• ASSIGNMENT: Give back only the lines in the records below from the one with "import HarnessLib.Audit" to the one with "unsatisfiable: a finset", both inclusive, word for word.

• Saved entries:

/-- **The one-step bound from the statements of (D) and (E)** (sorry-free; hypotheses are the stub STATEMENTS,
conclusion is NOT the crux).  For `a ∈ [b₀, A]` and `0 < h ≤ h₁ := min h₀ (b₀/2)` take a ground state `u` of the
window `a` (`ConnesConsaniMoscovici2025_thm_3_6_holds.exists_isWeilGroundState`, PROVED in the tree) and the
piecewise-linear cutoff `χ(x) = max (min ((a − h − |x|)/h) 1) 0`; (D) at `b = a − h` and (E) give
`(ε(a−h) − ε(a)) · ∫‖χu‖² ≤ C h` with `∫‖χu‖² ≥ 1/2`, and `ε(a−h) ≥ ε(a)` (antitone), so `ε(a−h) − ε(a) ≤ 2Ch`. -/
theorem oneStep_of
    (hD : (∀ (a b : ℝ) (K : ℝ≥0) (u : ℝ → ℂ) (χ : ℝ → ℝ), 0 < b → b ≤ a → IsWeilGroundState a u →
        LipschitzWith K χ → (∀ x, 0 ≤ χ x ∧ χ x ≤ 1) → (∀ x, b ≤ |x| → χ x = 0) →
        (weilGroundEnergy b - weilGroundEnergy a) * ∫ x, ‖(χ x : ℂ) * u x‖ ^ 2 ≤
          (∫ t in Ioi (0 : ℝ), weilArchDensity t *
              ∫ x, (χ (x + t) - χ x) ^ 2 * (‖u (x + t)‖ * ‖u x‖)) +
          (∑ n ∈ weilPrimeIndex a, (ArithmeticFunction.vonMangoldt n : ℝ) / Real.sqrt n *
              ∫ x, (χ (x + Real.log n) - χ x) ^ 2 * (‖u (x + Real.log n)‖ * ‖u x‖)) +
          2 * ‖∫ t, ((1 - χ t : ℝ) : ℂ) * u t * (Real.cosh (t / 2) : ℂ)‖ ^ 2 +
          2 * ‖∫ t, u t * (Real.cosh (t / 2) : ℂ)‖ *
              ‖∫ t, (((1 - χ t) ^ 2 : ℝ) : ℂ) * u t * (Real.cosh (t / 2) : ℂ)‖ +
          2 * ‖∫ t, u t * (Real.sinh (t / 2) : ℂ)‖ *
              ‖∫ t, (((1 - χ t) ^ 2 : ℝ) : ℂ) * u t * (Real.sinh (t / 2) : ℂ)‖))
    (hEst : (∀ b₀ A : ℝ, 0 < b₀ → b₀ ≤ A → ∃ C h₀ : ℝ, 0 < h₀ ∧
        ∀ (a h : ℝ) (u : ℝ → ℂ) (χ : ℝ → ℝ), b₀ ≤ a → a ≤ A → 0 < h → h ≤ h₀ →
        IsWeilGroundState a u → (∀ x y, |χ x - χ y| ≤ |x - y| / h) → (∀ x, 0 ≤ χ x ∧ χ x ≤ 1) →
        (∀ x, |x| ≤ a - 2 * h → χ x = 1) → (∀ x, a - h ≤ |x| → χ x = 0) →
        (∫ t in Ioi (0 : ℝ), weilArchDensity t *
              ∫ x, (χ (x + t) - χ x) ^ 2 * (‖u (x + t)‖ * ‖u x‖)) +
          (∑ n ∈ weilPrimeIndex a, (ArithmeticFunction.vonMangoldt n : ℝ) / Real.sqrt n *
              ∫ x, (χ (x + Real.log n) - χ x) ^ 2 * (‖u (x + Real.log n)‖ * ‖u x‖)) +
          2 * ‖∫ t, ((1 - χ t : ℝ) : ℂ) * u t * (Real.cosh (t / 2) : ℂ)‖ ^ 2 +
          2 * ‖∫ t, u t * (Real.cosh (t / 2) : ℂ)‖ *
              ‖∫ t, (((1 - χ t) ^ 2 : ℝ) : ℂ) * u t * (Real.cosh (t / 2) : ℂ)‖ +
          2 * ‖∫ t, u t * (Real.sinh (t / 2) : ℂ)‖ *
              ‖∫ t, (((1 - χ t) ^ 2 : ℝ) : ℂ) * u t * (Real.sinh (t / 2) : ℂ)‖ ≤ C * h ∧
          1 / 2 ≤ ∫ x, ‖(χ x : ℂ) * u x‖ ^ 2)) :
    ∀ b₀ A : ℝ, 0 < b₀ → b₀ ≤ A → ∃ C h₁ : ℝ, 0 < h₁ ∧ h₁ ≤ b₀ / 2 ∧
      ∀ a h : ℝ, b₀ ≤ a → a ≤ A → 0 < h → h ≤ h₁ →
        weilGroundEnergy (a - h) - weilGroundEnergy a ≤ C * h := by
  intro b₀ A hb₀ hb₀A
  obtain ⟨C, h₀, hh₀, hest⟩ := hEst b₀ A hb₀ hb₀A
  -- shrink the admissible width so that the small window `a - h` stays positive (the floor `0 < b₀` is used here)
  set h₁ : ℝ := min h₀ (b₀ / 2) with hh₁def
  have hh₁ : 0 < h₁ := lt_min hh₀ (by linarith)
  have hh₁₀ : h₁ ≤ h₀ := min_le_left _ _
  have hh₁b : h₁ ≤ b₀ / 2 := min_le_right _ _
  refine ⟨2 * max C 0, h₁, hh₁, hh₁b, ?_⟩
  intro a h ha haA hh hhle
  have ha0 : 0 < a := lt_of_lt_of_le hb₀ ha
  have hb : 0 < a - h := by linarith
  obtain ⟨u, hu⟩ := ConnesConsaniMoscovici2025_thm_3_6_holds.exists_isWeilGroundState ha0
  -- the piecewise-linear cutoff of width `h`
  set χ : ℝ → ℝ := fun x ↦ max (min ((a - h - |x|) / h) 1) 0 with hχdef
  have hχ01 : ∀ x, 0 ≤ χ x ∧ χ x ≤ 1 := fun x ↦
    ⟨le_max_right _ _, max_le (min_le_right _ _) zero_le_one⟩
  have hχone : ∀ x, |x| ≤ a - 2 * h → χ x = 1 := by
    intro x hx
    have h1p : 1 ≤ (a - h - |x|) / h := by
      rw [le_div_iff₀ hh]
      linarith
    show max (min ((a - h - |x|) / h) 1) 0 = 1
    rw [min_eq_right h1p, max_eq_left (zero_le_one' ℝ)]
  have hχzero : ∀ x, a - h ≤ |x| → χ x = 0 := by
    intro x hx
    have hp : (a - h - |x|) / h ≤ 0 := by
      rw [div_le_iff₀ hh, zero_mul]
      linarith
    show max (min ((a - h - |x|) / h) 1) 0 = 0
    exact max_eq_right ((min_le_left _ _).trans hp)
  have hχlip : ∀ x y, |χ x - χ y| ≤ |x - y| / h := by
    intro x y
    calc |χ x - χ y|
        = |max (min ((a - h - |x|) / h) 1) 0 - max (min ((a - h - |y|) / h) 1) 0| := rfl
      _ ≤ |min ((a - h - |x|) / h) 1 - min ((a - h - |y|) / h) 1| := abs_max_sub_max_le_abs _ _ _
      _ ≤ max |(a - h - |x|) / h - (a - h - |y|) / h| |(1 : ℝ) - 1| := abs_min_sub_min_le_max _ _ _ _
      _ = |(a - h - |x|) / h - (a - h - |y|) / h| := by
          rw [sub_self, abs_zero, max_eq_left (abs_nonneg _)]
      _ = |(|y| - |x|)| / h := by
          rw [show (a - h - |x|) / h - (a - h - |y|) / h = (|y| - |x|) / h by ring, abs_div,
            abs_of_pos hh]
      _ ≤ |x - y| / h := by
          rw [div_le_div_iff_of_pos_right hh, abs_sub_comm x y]
          exact abs_abs_sub_abs_le_abs_sub y x
  have hχLW : LipschitzWith (Real.toNNReal (1 / h)) χ := by
    refine LipschitzWith.of_dist_le_mul fun x y ↦ ?_
    rw [Real.dist_eq, Real.dist_eq, Real.coe_toNNReal _ (by positivity)]
    calc |χ x - χ y| ≤ |x - y| / h := hχlip x y
      _ = 1 / h * |x - y| := by ring
  -- (D) at `b = a - h` and (E)
  have hcut := hD a (a - h) (Real.toNNReal (1 / h)) u χ hb (by linarith) hu hχLW hχ01 hχzero
  obtain ⟨hR, hm⟩ := hest a h u χ ha haA hh (hhle.trans hh₁₀) hu hχlip hχ01 hχone hχzero
  have hanti : 0 ≤ weilGroundEnergy (a - h) - weilGroundEnergy a :=
    sub_nonneg.2 (weilGroundEnergy_antitone hb (by linarith))
  have h1 : (weilGroundEnergy (a - h) - weilGroundEnergy a) * (1 / 2) ≤ C * h :=
    le_trans (mul_le_mul_of_nonneg_left hm hanti) (hcut.trans hR)
  have h2 : C * h ≤ max C 0 * h := mul_le_mul_of_nonneg_right (le_max_left C 0) hh.le
  linarith
import Summits.CriticalPhenomena.PercolationContinuityZ3.Theses.PercNearOneGluing
import Literature.Probability.Percolation.PercolationEvents
import HarnessLib.Audit

/-! TTRL-lite variant V2405 of stmt-CriticalPhenomena-4574 -/

namespace Summit.CriticalPhenomena.PercolationContinuityZ3.Theorems

open MeasureTheory Set Literature.Probability.LatticeModels Literature.Probability.Percolation
open scoped Classical BigOperators

/-- TTRL-lite variant V2405 (`n := 2` fixed and `A.card = 4` assumed) of the shortening step of
`stmt-CriticalPhenomena-4574`.  The side condition is unsatisfiable: a finset
`A : Finset (Fin 2)` has `A.card ≤ Fintype.card (Fin 2) = 2 < 4`, so the statement holds
vacuously (same argument as the sibling variant V2522). -/
theorem stub_shorteningStep_var2405 :
    ∀ (w : Sym2 (Fin 2) → unitInterval) (A : Finset (Fin 2)) (b v x a₀ : Fin 2), A.card = 4 → v ∉ A → v ≠ x → w s(v, x) = 0 → a₀ ∈ A → (∀ a ∈ A, (prodBernoulli w).real (openConn a₀ b) ≤ (prodBernoulli w).real (openConn a b)) → (∀ w' : Sym2 (Fin 2) → unitInterval, (∀ e, w e = 0 → w' e = 0) → ∀ (A' : Finset (Fin 2)) (o' b' : Fin 2) (t : ℝ), (∀ a ∈ A', t ≤ (prodBernoulli w').real (openConn a b')) → (prodBernoulli w').real (⋃ a ∈ A', openConn o' a) * t ≤ (prodBernoulli w').real (openConn o' b')) → (prodBernoulli (Function.update w s(v, x) 1)).real (⋃ a ∈ A, openConn v a) * (prodBernoulli (Function.update w s(v, x) 1)).real (openConn a₀ b) ≤ (prodBernoulli (Function.update w s(v, x) 1)).real (openConn v b) := by
  intro w A b v x a₀ hcard
  -- `A ⊆ Fin 2` has at most `2` elements, contradicting `A.card = 4`
  have hle : A.card ≤ Fintype.card (Fin 2) := Finset.card_le_univ A
  rw [Fintype.card_fin] at hle
  omega

end Summit.CriticalPhenomena.PercolationContinuityZ3.Theorems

• EXERCISE OUTPUT:
import HarnessLib.Audit

/-! TTRL-lite variant V2405 of stmt-CriticalPhenomena-4574 -/

namespace Summit.CriticalPhenomena.PercolationContinuityZ3.Theorems

open MeasureTheory Set Literature.Probability.LatticeModels Literature.Probability.Percolation
open scoped Classical BigOperators

/-- TTRL-lite variant V2405 (`n := 2` fixed and `A.card = 4` assumed) of the shortening step of
`stmt-CriticalPhenomena-4574`.  The side condition is unsatisfiable: a finset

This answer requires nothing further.